FPL Response The response below supercedes the response to RAI B.3.2.5-2 transmitted in FPL Letter L-2002-166 dated September 26, 2002. This response is being revised to provide additional St. Lucie plant-specific operating experience.

Aging Management Program (AMP) X1.M21, Closed-Cycle Cooling Water System, of the Generic Aging Lessons Learned (GALL) Report states that the aging management program monitors the effects of corrosion by surveillance testing and inspection (in accordance with standards in EPRI TR-107396, "Closed Cycle Cooling Water System")

to evaluate system and component performance. The existing St. Lucie Chemistry Control Program - Closed-Cycle Cooling Water System Subprogram (LRA Appendix B Subsection 3.2.5.2, page B-33), in conjunction with the Intake Cooling Water System Inspection Program (LRA Appendix B Subsection 3.2.10, page B-43) and periodic surveillance testing is consistent with the GALL Closed-Cycle Cooling Water System Program with respect to parameters monitored or inspected. The parameters monitored by the Chemistry Control Program - Closed-Cycle Cooling Water System Subprogram for the purposes of License Renewal aging management are based on the recommendations of EPRI TR-107396. Non-chemistry parameters monitored by periodic surveillance testing include pump flow and discharge and suction pressures, heat exchanger flow and inlet and outlet temperatures, and emergency diesel generator performance. The component cooling water heat exchangers are periodically inspected under the Intake Cooling Water System Inspection Program.

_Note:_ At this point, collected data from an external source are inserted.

import Summits.HubbardSuperconductivity.HubbardSuperconductivity.Theorems.AnisotropyChordTransferFibre3FinXBSym

/-!
# Route `AnisotropyChord` / H0 rotor rung: FIN combined (rows `N₁` + C) certificate at `L = 19` — cell facts, part `x`

Kernel facts `xbcCellAny 19 (49/50) 20 la lb (c, bn) = true` (via the symmetric-table evaluator `xbcCellAnyW` of `…FinXBSym`: `rw [← xbcCellAnyW_eq]; decide +kernel`, zero data) for 1 λ-cells of the per-`L` cover
(`…FinXCCover.xbcCheck`; cell design: p3 g6 (g5 generator) scratch `xbc_design.py`, mirrors `xb_mirror.py`/`xc_mirror.py`); assembled in `…FinXBCNineteen`.
Prover seat `hubbard-h0-rotor-p3` g5; helper for piece A = stmt-HubbardSuperconductivity-23918 of rung 19089 (`--supports`, helper class).
WHAT THIS IS NOT: nothing here proves superconductivity in the Hubbard model (rotor TARGET as worded stays FALSE, g15 verdict); kernel facts for the FIN certificate of two hypotheses (rows `N₁`, C) of ONE conditional reduction.  Tree imports only; no sorry, no new axioms.
-/

set_option linter.dupNamespace false

namespace Summit.HubbardSuperconductivity.HubbardSuperconductivity.Theorems.AnisotropyChord.Transfer.Fibre3

namespace FinXB

set_option maxHeartbeats 4000000 in
/-- kernel fact: cell 37 at `L = 19` (certified, c = (11/20 : ℚ), b = 12/20). [folklore] -/
theorem xbc19_37 : xbcCellAny 19 (49/50 : ℚ) 20 380445113544304 389956241382912 ((11/20 : ℚ), (12 : ℕ)) = true := by
  rw [← xbcCellAnyW_eq]
  decide +kernel

end FinXB

end Summit.HubbardSuperconductivity.HubbardSuperconductivity.Theorems.AnisotropyChord.Transfer.Fibre3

As part of the aging management review process for Component Cooling Water, a review of St. Lucie plant-specific operating experience was performed to identify any age related material failures/degradations associated with corrosion due to inadequate Page 27 of 27

L-2002-222 Attachment 1 chemistry controls. The results of the review identified no instances of material failures or degradation, which supports evidence of an effective chemistry control program.

Note that many component cooling water components have been inspected in the past as part of corrective maintenance or the preventive maintenance program (e.g., periodic pump overhauls). During the past 12 months, more than thirty maintenance work orders were generated for Units 1 and 2 Component Cooling Water that require disassembly or removal of components. These work orders include repairs on instrumentation and other isolation valves, flow control valves, and check valve and relief valve internals inspections throughout the system. A majority of these components (e.g., relief and isolation valves) entail system locations where stagnant flow conditions exist. The internal condition of the components has provided additional confidence that the Chemistry Control Program - Closed-Cycle Cooling Water System Subprogram is effective.

As discussed in the response to RAI 3.3.2-1, maintenance procedures typically specify inspection criteria or reference plant quality instructions that specify internal cleanliness requirements. See RAI 3.3.2-1 for additional information regarding maintenance inspection requirements. Any significant degradation identified during these inspections would have been documented under the plant corrective action program. As such, the St. Lucie Chemistry Control Program - Closed-Cycle Cooling Water System Subprogram was determined to be an effective program and the need for additional inspections of other component cooling water components specifically to confirm program effectiveness was determined to be unnecessary.